* Source data

---------------

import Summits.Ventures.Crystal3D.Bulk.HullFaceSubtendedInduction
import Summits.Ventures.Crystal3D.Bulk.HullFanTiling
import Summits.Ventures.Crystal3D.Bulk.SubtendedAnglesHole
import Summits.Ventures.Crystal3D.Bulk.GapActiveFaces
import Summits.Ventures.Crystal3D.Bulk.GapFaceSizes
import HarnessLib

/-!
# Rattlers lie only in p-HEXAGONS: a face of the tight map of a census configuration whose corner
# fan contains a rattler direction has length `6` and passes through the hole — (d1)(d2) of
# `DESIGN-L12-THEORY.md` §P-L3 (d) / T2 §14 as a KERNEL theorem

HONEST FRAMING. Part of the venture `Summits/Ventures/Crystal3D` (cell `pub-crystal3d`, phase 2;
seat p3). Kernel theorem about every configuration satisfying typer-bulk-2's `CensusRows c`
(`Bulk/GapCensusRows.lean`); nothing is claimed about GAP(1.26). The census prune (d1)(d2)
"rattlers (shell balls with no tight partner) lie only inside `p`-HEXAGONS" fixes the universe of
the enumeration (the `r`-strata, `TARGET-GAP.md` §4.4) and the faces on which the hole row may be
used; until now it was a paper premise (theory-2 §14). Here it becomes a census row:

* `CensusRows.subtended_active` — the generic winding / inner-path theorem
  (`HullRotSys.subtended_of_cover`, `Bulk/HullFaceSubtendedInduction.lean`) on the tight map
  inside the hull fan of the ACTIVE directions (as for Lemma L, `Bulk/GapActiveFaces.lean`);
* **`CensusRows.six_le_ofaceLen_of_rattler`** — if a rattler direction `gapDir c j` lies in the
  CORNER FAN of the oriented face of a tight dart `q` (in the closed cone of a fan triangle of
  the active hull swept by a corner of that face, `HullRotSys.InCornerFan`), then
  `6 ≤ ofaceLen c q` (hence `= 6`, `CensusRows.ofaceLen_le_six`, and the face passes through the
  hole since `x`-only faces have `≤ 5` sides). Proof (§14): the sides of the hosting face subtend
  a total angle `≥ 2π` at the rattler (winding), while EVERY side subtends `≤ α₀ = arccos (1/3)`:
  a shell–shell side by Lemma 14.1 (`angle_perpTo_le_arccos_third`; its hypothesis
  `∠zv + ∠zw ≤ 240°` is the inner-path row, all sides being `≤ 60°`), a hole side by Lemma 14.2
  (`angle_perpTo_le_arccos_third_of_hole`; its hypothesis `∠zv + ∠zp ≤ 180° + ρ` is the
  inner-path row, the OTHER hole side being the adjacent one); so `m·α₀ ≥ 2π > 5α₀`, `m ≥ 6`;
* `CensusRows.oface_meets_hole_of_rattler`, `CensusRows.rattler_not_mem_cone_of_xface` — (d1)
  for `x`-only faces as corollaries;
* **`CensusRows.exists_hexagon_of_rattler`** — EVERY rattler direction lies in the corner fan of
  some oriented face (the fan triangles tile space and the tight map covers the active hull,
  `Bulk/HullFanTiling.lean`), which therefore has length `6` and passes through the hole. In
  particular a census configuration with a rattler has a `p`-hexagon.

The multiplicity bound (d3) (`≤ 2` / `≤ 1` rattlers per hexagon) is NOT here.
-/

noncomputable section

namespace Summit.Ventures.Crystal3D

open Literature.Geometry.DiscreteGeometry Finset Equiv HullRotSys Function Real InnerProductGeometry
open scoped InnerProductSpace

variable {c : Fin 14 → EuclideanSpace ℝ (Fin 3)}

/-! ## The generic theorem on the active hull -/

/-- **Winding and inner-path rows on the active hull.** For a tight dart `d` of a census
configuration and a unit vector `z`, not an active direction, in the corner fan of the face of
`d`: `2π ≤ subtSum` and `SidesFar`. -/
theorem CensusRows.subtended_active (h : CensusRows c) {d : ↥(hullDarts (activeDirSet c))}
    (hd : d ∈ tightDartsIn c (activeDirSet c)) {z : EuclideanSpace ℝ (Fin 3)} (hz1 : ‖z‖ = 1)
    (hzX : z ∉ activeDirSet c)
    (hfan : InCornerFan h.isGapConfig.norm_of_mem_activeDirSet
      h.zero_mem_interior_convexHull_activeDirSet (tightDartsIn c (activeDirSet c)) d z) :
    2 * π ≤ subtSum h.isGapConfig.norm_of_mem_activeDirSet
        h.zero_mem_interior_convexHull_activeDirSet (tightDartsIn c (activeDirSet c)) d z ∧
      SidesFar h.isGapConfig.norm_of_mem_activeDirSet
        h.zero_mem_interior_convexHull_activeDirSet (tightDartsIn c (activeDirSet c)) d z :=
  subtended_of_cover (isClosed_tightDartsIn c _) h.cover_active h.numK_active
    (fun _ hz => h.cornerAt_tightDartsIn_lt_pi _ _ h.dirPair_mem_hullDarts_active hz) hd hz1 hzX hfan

---------------

* Exercise requirements
Set out the records again, exactly as they appear above.

* Output for this task
import Summits.Ventures.Crystal3D.Bulk.HullFaceSubtendedInduction
import Summits.Ventures.Crystal3D.Bulk.HullFanTiling
import Summits.Ventures.Crystal3D.Bulk.SubtendedAnglesHole
import Summits.Ventures.Crystal3D.Bulk.GapActiveFaces
import Summits.Ventures.Crystal3D.Bulk.GapFaceSizes
import HarnessLib

/-!
# Rattlers lie only in p-HEXAGONS: a face of the tight map of a census configuration whose corner
# fan contains a rattler direction has length `6` and passes through the hole — (d1)(d2) of
# `DESIGN-L12-THEORY.md` §P-L3 (d) / T2 §14 as a KERNEL theorem

HONEST FRAMING. Part of the venture `Summits/Ventures/Crystal3D` (cell `pub-crystal3d`, phase 2;
seat p3). Kernel theorem about every configuration satisfying typer-bulk-2's `CensusRows c`
(`Bulk/GapCensusRows.lean`); nothing is claimed about GAP(1.26). The census prune (d1)(d2)
"rattlers (shell balls with no tight partner) lie only inside `p`-HEXAGONS" fixes the universe of
the enumeration (the `r`-strata, `TARGET-GAP.md` §4.4) and the faces on which the hole row may be
used; until now it was a paper premise (theory-2 §14). Here it becomes a census row:

* `CensusRows.subtended_active` — the generic winding / inner-path theorem
  (`HullRotSys.subtended_of_cover`, `Bulk/HullFaceSubtendedInduction.lean`) on the tight map
  inside the hull fan of the ACTIVE directions (as for Lemma L, `Bulk/GapActiveFaces.lean`);
* **`CensusRows.six_le_ofaceLen_of_rattler`** — if a rattler direction `gapDir c j` lies in the
  CORNER FAN of the oriented face of a tight dart `q` (in the closed cone of a fan triangle of
  the active hull swept by a corner of that face, `HullRotSys.InCornerFan`), then
  `6 ≤ ofaceLen c q` (hence `= 6`, `CensusRows.ofaceLen_le_six`, and the face passes through the
  hole since `x`-only faces have `≤ 5` sides). Proof (§14): the sides of the hosting face subtend
  a total angle `≥ 2π` at the rattler (winding), while EVERY side subtends `≤ α₀ = arccos (1/3)`:
  a shell–shell side by Lemma 14.1 (`angle_perpTo_le_arccos_third`; its hypothesis
  `∠zv + ∠zw ≤ 240°` is the inner-path row, all sides being `≤ 60°`), a hole side by Lemma 14.2
  (`angle_perpTo_le_arccos_third_of_hole`; its hypothesis `∠zv + ∠zp ≤ 180° + ρ` is the
  inner-path row, the OTHER hole side being the adjacent one); so `m·α₀ ≥ 2π > 5α₀`, `m ≥ 6`;
* `CensusRows.oface_meets_hole_of_rattler`, `CensusRows.rattler_not_mem_cone_of_xface` — (d1)
  for `x`-only faces as corollaries;
* **`CensusRows.exists_hexagon_of_rattler`** — EVERY rattler direction lies in the corner fan of
  some oriented face (the fan triangles tile space and the tight map covers the active hull,
  `Bulk/HullFanTiling.lean`), which therefore has length `6` and passes through the hole. In
  particular a census configuration with a rattler has a `p`-hexagon.

The multiplicity bound (d3) (`≤ 2` / `≤ 1` rattlers per hexagon) is NOT here.
-/

noncomputable section

namespace Summit.Ventures.Crystal3D

open Literature.Geometry.DiscreteGeometry Finset Equiv HullRotSys Function Real InnerProductGeometry
open scoped InnerProductSpace

variable {c : Fin 14 → EuclideanSpace ℝ (Fin 3)}

/-! ## The generic theorem on the active hull -/

/-- **Winding and inner-path rows on the active hull.** For a tight dart `d` of a census
configuration and a unit vector `z`, not an active direction, in the corner fan of the face of
`d`: `2π ≤ subtSum` and `SidesFar`. -/
theorem CensusRows.subtended_active (h : CensusRows c) {d : ↥(hullDarts (activeDirSet c))}
    (hd : d ∈ tightDartsIn c (activeDirSet c)) {z : EuclideanSpace ℝ (Fin 3)} (hz1 : ‖z‖ = 1)
    (hzX : z ∉ activeDirSet c)
    (hfan : InCornerFan h.isGapConfig.norm_of_mem_activeDirSet
      h.zero_mem_interior_convexHull_activeDirSet (tightDartsIn c (activeDirSet c)) d z) :
    2 * π ≤ subtSum h.isGapConfig.norm_of_mem_activeDirSet
        h.zero_mem_interior_convexHull_activeDirSet (tightDartsIn c (activeDirSet c)) d z ∧
      SidesFar h.isGapConfig.norm_of_mem_activeDirSet
        h.zero_mem_interior_convexHull_activeDirSet (tightDartsIn c (activeDirSet c)) d z :=
  subtended_of_cover (isClosed_tightDartsIn c _) h.cover_active h.numK_active
    (fun _ hz => h.cornerAt_tightDartsIn_lt_pi _ _ h.dirPair_mem_hullDarts_active hz) hd hz1 hzX hfan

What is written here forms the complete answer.